Report for America — the ambitious two-year-old initiative from Steve Waldman and Charlie Sennott aiming to put 1,000 journalists into underserved U.S. newsrooms over five years — was modeled in part after Teach for America, another ambitious network with its own set of issues.
It’s one thing to get a large applicant pool, another to secure the funding to pay them, and then to do it again. Those indeed are feats to be recognized! (And yes, they got a New York Times profile.) But the question that hasn’t fully been answered is the impact of these reporters in communities whose local media had been washed away — or maybe never really trusted to begin with. And it was up to these new-to-town reporters, who may not stay put after funding runs out, to work on it.
“We see huge opportunity in someone not from that place, seeing it for the first time, and getting to know a different part of the country. That’s a good skill for a journalist: You come with really fresh eyes, but you also have to know that you’re going to into a community to serve the community. We’re trying to toggle between the two,” Sennott told my colleague Laura Hazard Owen when RFA launched in September 2017, though he also noted “great value” in half of the corps members coming from within the communities they reported in.RFA has now been through a few cycles of reporters — so, any luck? Andrea Wenzel, Sam Ford, Steve Bynum, and Efrat Nechushtai — all fellows at Columbia’s Tow Center for Digital Journalism — have compiled a report, based on six months of research and actually talking with local residents, about this very question.

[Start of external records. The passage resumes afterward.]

import Summits.RiemannHypothesis.RiemannHypothesis.Theorems.WeilCombCombShapePositivityBumpQuadratureAux
import Summits.RiemannHypothesis.RiemannHypothesis.Theorems.WeilCombCombShapePositivityBumpEnclosuresA
import Summits.RiemannHypothesis.RiemannHypothesis.Theorems.WeilCombCombShapePositivityBumpEnclosuresB

/-!
# Enclosure of `∫₀¹ φ₀²` by one-sided quadrature (ranges and total)
(crux `WeilComb.CombShapePositivity`, item stmt-RiemannHypothesis-11229; constant `N = ‖φ₀‖₂² = 2∫₀¹φ₀²`)

`φ₀(u)² = exp(−2/(1−u²))` on `[0,1)`, concave on `[0, 9/16]`, convex on `[289/500, 19/20]` (`3u⁴ + 2u² − 1` changes
sign at `3^{-1/2} = 0.5773…`); same method as `…BumpIntegralRanges`.
-/

noncomputable section

-- the sub-problem path RiemannHypothesis/RiemannHypothesis duplicates a namespace (D-0017)
set_option linter.dupNamespace false

open Real Set MeasureTheory intervalIntegral

namespace Summit.RiemannHypothesis.RiemannHypothesis.Theorems.WeilCombBohrFejer

/-- `φ₀` is continuous (local copy; the tree's `continuous_shapeBump` lives in `…BumpCellBounds`). [folklore] -/
private theorem continuous_shapeBump_loc : Continuous fun u : ℝ => expNegInvGlue (1 - u ^ 2) :=
  (expNegInvGlue.contDiff (n := 0)).continuous.comp (continuous_const.sub (continuous_pow 2))

/-- `∫ φ₀²` over `[0, 1/4]` is in `[0.032381032, 0.032446834]` (4 pieces). [folklore] -/
theorem integral_shapeBump_sq_range1 :
    (∫ x in (0 : ℝ)..1 / 4, expNegInvGlue (1 - x ^ 2) ^ 2) ∈ Icc (0.032381032 : ℝ) 0.032446834 := by
  have hsplit2 : ∀ a b c : ℝ, ∫ x in a..c, expNegInvGlue (1 - x ^ 2) ^ 2 =
      (∫ x in a..b, expNegInvGlue (1 - x ^ 2) ^ 2) + ∫ x in b..c, expNegInvGlue (1 - x ^ 2) ^ 2 := fun a b c =>
    (intervalIntegral.integral_add_adjacent_intervals ((continuous_shapeBump_loc.pow 2).intervalIntegrable _ _)
      ((continuous_shapeBump_loc.pow 2).intervalIntegrable _ _)).symm
  have concF2 := concaveOn_bumpExp_two
  have convF2 := convexOn_bumpExp_two
  have up2_0_1_16 : ∫ x in (0 : ℝ)..1 / 16, expNegInvGlue (1 - x ^ 2) ^ 2 ≤
      ((1 / 16 : ℝ) - 0) * (Real.exp (-2 / (1 - (0 : ℝ) ^ 2)) + Real.exp (-2 / (1 - (1 / 16 : ℝ) ^ 2))) / 2 +
        ((1 / 16 : ℝ) - 0) ^ 2 / 8 * (Real.exp (-2 / (1 - (0 : ℝ) ^ 2)) * (-(2 * 2 * (0 : ℝ)) / (1 - (0 : ℝ) ^ 2) ^ 2) -
          Real.exp (-2 / (1 - (1 / 16 : ℝ) ^ 2)) * (-(2 * 2 * (1 / 16 : ℝ)) / (1 - (1 / 16 : ℝ) ^ 2) ^ 2)) :=
    (integral_shapeBump_sq_eq_bumpExp (a := 0) (b := 1 / 16) (by norm_num) (by norm_num) (by norm_num)).trans_le
    (integral_le_tangentTrapezoid_of_concaveOn (by norm_num)
      (concF2.subset (Set.Icc_subset_Icc (by norm_num) (by norm_num)) (convex_Icc _ _))
      (continuousOn_bumpExp 2 (by norm_num) (by norm_num))
      (hasDerivAt_bumpExp 2 (u := 0) (by norm_num)) (hasDerivAt_bumpExp 2 (u := 1 / 16) (by norm_num)))
  have lo2_0_1_16 : ((1 / 16 : ℝ) - 0) * (Real.exp (-2 / (1 - (0 : ℝ) ^ 2)) + Real.exp (-2 / (1 - (1 / 16 : ℝ) ^ 2))) / 2 ≤
      ∫ x in (0 : ℝ)..1 / 16, expNegInvGlue (1 - x ^ 2) ^ 2 :=
    (trapezoid_le_integral_of_concaveOn (by norm_num)
      (concF2.subset (Set.Icc_subset_Icc (by norm_num) (by norm_num)) (convex_Icc _ _))
      (continuousOn_bumpExp 2 (by norm_num) (by norm_num))).trans_eq
    (integral_shapeBump_sq_eq_bumpExp (a := 0) (b := 1 / 16) (by norm_num) (by norm_num) (by norm_num)).symm
  have up2_1_16_1_8 : ∫ x in (1 / 16 : ℝ)..1 / 8, expNegInvGlue (1 - x ^ 2) ^ 2 ≤
      ((1 / 8 : ℝ) - 1 / 16) * (Real.exp (-2 / (1 - (1 / 16 : ℝ) ^ 2)) + Real.exp (-2 / (1 - (1 / 8 : ℝ) ^ 2))) / 2 +
        ((1 / 8 : ℝ) - 1 / 16) ^ 2 / 8 * (Real.exp (-2 / (1 - (1 / 16 : ℝ) ^ 2)) * (-(2 * 2 * (1 / 16 : ℝ)) / (1 - (1 / 16 : ℝ) ^ 2) ^ 2) -
          Real.exp (-2 / (1 - (1 / 8 : ℝ) ^ 2)) * (-(2 * 2 * (1 / 8 : ℝ)) / (1 - (1 / 8 : ℝ) ^ 2) ^ 2)) :=
    (integral_shapeBump_sq_eq_bumpExp (a := 1 / 16) (b := 1 / 8) (by norm_num) (by norm_num) (by norm_num)).trans_le
    (integral_le_tangentTrapezoid_of_concaveOn (by norm_num)
      (concF2.subset (Set.Icc_subset_Icc (by norm_num) (by norm_num)) (convex_Icc _ _))
      (continuousOn_bumpExp 2 (by norm_num) (by norm_num))
      (hasDerivAt_bumpExp 2 (u := 1 / 16) (by norm_num)) (hasDerivAt_bumpExp 2 (u := 1 / 8) (by norm_num)))
  have lo2_1_16_1_8 : ((1 / 8 : ℝ) - 1 / 16) * (Real.exp (-2 / (1 - (1 / 16 : ℝ) ^ 2)) + Real.exp (-2 / (1 - (1 / 8 : ℝ) ^ 2))) / 2 ≤
      ∫ x in (1 / 16 : ℝ)..1 / 8, expNegInvGlue (1 - x ^ 2) ^ 2 :=
    (trapezoid_le_integral_of_concaveOn (by norm_num)
      (concF2.subset (Set.Icc_subset_Icc (by norm_num) (by norm_num)) (convex_Icc _ _))
      (continuousOn_bumpExp 2 (by norm_num) (by norm_num))).trans_eq
    (integral_shapeBump_sq_eq_bumpExp (a := 1 / 16) (b := 1 / 8) (by norm_num) (by norm_num) (by norm_num)).symm
  have up2_1_8_3_16 : ∫ x in (1 / 8 : ℝ)..3 / 16, expNegInvGlue (1 - x ^ 2) ^ 2 ≤
      ((3 / 16 : ℝ) - 1 / 8) * (Real.exp (-2 / (1 - (1 / 8 : ℝ) ^ 2)) + Real.exp (-2 / (1 - (3 / 16 : ℝ) ^ 2))) / 2 +
        ((3 / 16 : ℝ) - 1 / 8) ^ 2 / 8 * (Real.exp (-2 / (1 - (1 / 8 : ℝ) ^ 2)) * (-(2 * 2 * (1 / 8 : ℝ)) / (1 - (1 / 8 : ℝ) ^ 2) ^ 2) -
          Real.exp (-2 / (1 - (3 / 16 : ℝ) ^ 2)) * (-(2 * 2 * (3 / 16 : ℝ)) / (1 - (3 / 16 : ℝ) ^ 2) ^ 2)) :=
    (integral_shapeBump_sq_eq_bumpExp (a := 1 / 8) (b := 3 / 16) (by norm_num) (by norm_num) (by norm_num)).trans_le
    (integral_le_tangentTrapezoid_of_concaveOn (by norm_num)
      (concF2.subset (Set.Icc_subset_Icc (by norm_num) (by norm_num)) (convex_Icc _ _))
      (continuousOn_bumpExp 2 (by norm_num) (by norm_num))
      (hasDerivAt_bumpExp 2 (u := 1 / 8) (by norm_num)) (hasDerivAt_bumpExp 2 (u := 3 / 16) (by norm_num)))
  have lo2_1_8_3_16 : ((3 / 16 : ℝ) - 1 / 8) * (Real.exp (-2 / (1 - (1 / 8 : ℝ) ^ 2)) + Real.exp (-2 / (1 - (3 / 16 : ℝ) ^ 2))) / 2 ≤
      ∫ x in (1 / 8 : ℝ)..3 / 16, expNegInvGlue (1 - x ^ 2) ^ 2 :=
    (trapezoid_le_integral_of_concaveOn (by norm_num)
      (concF2.subset (Set.Icc_subset_Icc (by norm_num) (by norm_num)) (convex_Icc _ _))
      (continuousOn_bumpExp 2 (by norm_num) (by norm_num))).trans_eq
    (integral_shapeBump_sq_eq_bumpExp (a := 1 / 8) (b := 3 / 16) (by norm_num) (by norm_num) (by norm_num)).symm
  have up2_3_16_1_4 : ∫ x in (3 / 16 : ℝ)..1 / 4, expNegInvGlue (1 - x ^ 2) ^ 2 ≤
      ((1 / 4 : ℝ) - 3 / 16) * (Real.exp (-2 / (1 - (3 / 16 : ℝ) ^ 2)) + Real.exp (-2 / (1 - (1 / 4 : ℝ) ^ 2))) / 2 +
        ((1 / 4 : ℝ) - 3 / 16) ^ 2 / 8 * (Real.exp (-2 / (1 - (3 / 16 : ℝ) ^ 2)) * (-(2 * 2 * (3 / 16 : ℝ)) / (1 - (3 / 16 : ℝ) ^ 2) ^ 2) -
          Real.exp (-2 / (1 - (1 / 4 : ℝ) ^ 2)) * (-(2 * 2 * (1 / 4 : ℝ)) / (1 - (1 / 4 : ℝ) ^ 2) ^ 2)) :=
    (integral_shapeBump_sq_eq_bumpExp (a := 3 / 16) (b := 1 / 4) (by norm_num) (by norm_num) (by norm_num)).trans_le
    (integral_le_tangentTrapezoid_of_concaveOn (by norm_num)
      (concF2.subset (Set.Icc_subset_Icc (by norm_num) (by norm_num)) (convex_Icc _ _))
      (continuousOn_bumpExp 2 (by norm_num) (by norm_num))
      (hasDerivAt_bumpExp 2 (u := 3 / 16) (by norm_num)) (hasDerivAt_bumpExp 2 (u := 1 / 4) (by norm_num)))
  have lo2_3_16_1_4 : ((1 / 4 : ℝ) - 3 / 16) * (Real.exp (-2 / (1 - (3 / 16 : ℝ) ^ 2)) + Real.exp (-2 / (1 - (1 / 4 : ℝ) ^ 2))) / 2 ≤
      ∫ x in (3 / 16 : ℝ)..1 / 4, expNegInvGlue (1 - x ^ 2) ^ 2 :=
    (trapezoid_le_integral_of_concaveOn (by norm_num)
      (concF2.subset (Set.Icc_subset_Icc (by norm_num) (by norm_num)) (convex_Icc _ _))
      (continuousOn_bumpExp 2 (by norm_num) (by norm_num))).trans_eq
    (integral_shapeBump_sq_eq_bumpExp (a := 3 / 16) (b := 1 / 4) (by norm_num) (by norm_num) (by norm_num)).symm
  obtain ⟨e1lo_0, e1hi_0, e2lo_0, e2hi_0⟩ := bumpEncl_0
  obtain ⟨e1lo_1_16, e1hi_1_16, e2lo_1_16, e2hi_1_16⟩ := bumpEncl_1_16
  obtain ⟨e1lo_1_8, e1hi_1_8, e2lo_1_8, e2hi_1_8⟩ := bumpEncl_1_8
  obtain ⟨e1lo_3_16, e1hi_3_16, e2lo_3_16, e2hi_3_16⟩ := bumpEncl_3_16
  obtain ⟨e1lo_1_4, e1hi_1_4, e2lo_1_4, e2hi_1_4⟩ := bumpEncl_1_4
  rw [hsplit2 (0) (1 / 16) (1 / 4),
    hsplit2 (1 / 16) (1 / 8) (1 / 4),
    hsplit2 (1 / 8) (3 / 16) (1 / 4)]
  rw [Set.mem_Icc]
  constructor <;> linarith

“Entering communities where mutually beneficial relationships between residents and news outlets may have collapsed — or were never established — where can Report for America fellows begin? Can they build trust? And how do they balance their mission to offer coverage for the communities they are covering with the structural necessity to appeal to the broader audiences of their outlets?” they write.
The authors examined RFA’s work in Pike County, Kentucky, and Chicago’s majority-minority Austin neighborhood. The former had one RFA reporter tasked with reopening the Lexington Herald-Ledger’s bureau covering 13 counties and the Chicago Sun-Times hosted two RFA reporters to provide more nuanced coverage of two-thirds of the city where many black and Latinx residents live. Important note: “Each case demonstrates why anyone attempting an intervention in a local news ecosystem must be mindful of place and power dynamics.”
We talk a lot about media literacy but not nearly enough about community literacy among journalists. https://t.co/94NV5FOSpi
— Ashley Alvarado (@AshleyAlvarado) May 5, 2019
Here are some of their top findings from focus groups with Kentucky and Austin residents, as well as recommendations:
Alrighty. Here are the topline recommendations the authors (and focus group participants) came up with, with more detail in the full report:
- Support coverage for communities.
- Balance concerns for scale with ability to demonstrate impact.
- Find additional opportunities to support collaborations.
- Source reporters locally.
- Consider supporting communities over time.
- Focus on adequate communication and mentorship support.
- Incentivize engagement.
RFA received almost a thousand applications for its 61-member 2019 cohort, where “one-third of the corps members will be reporting in a place they call home.”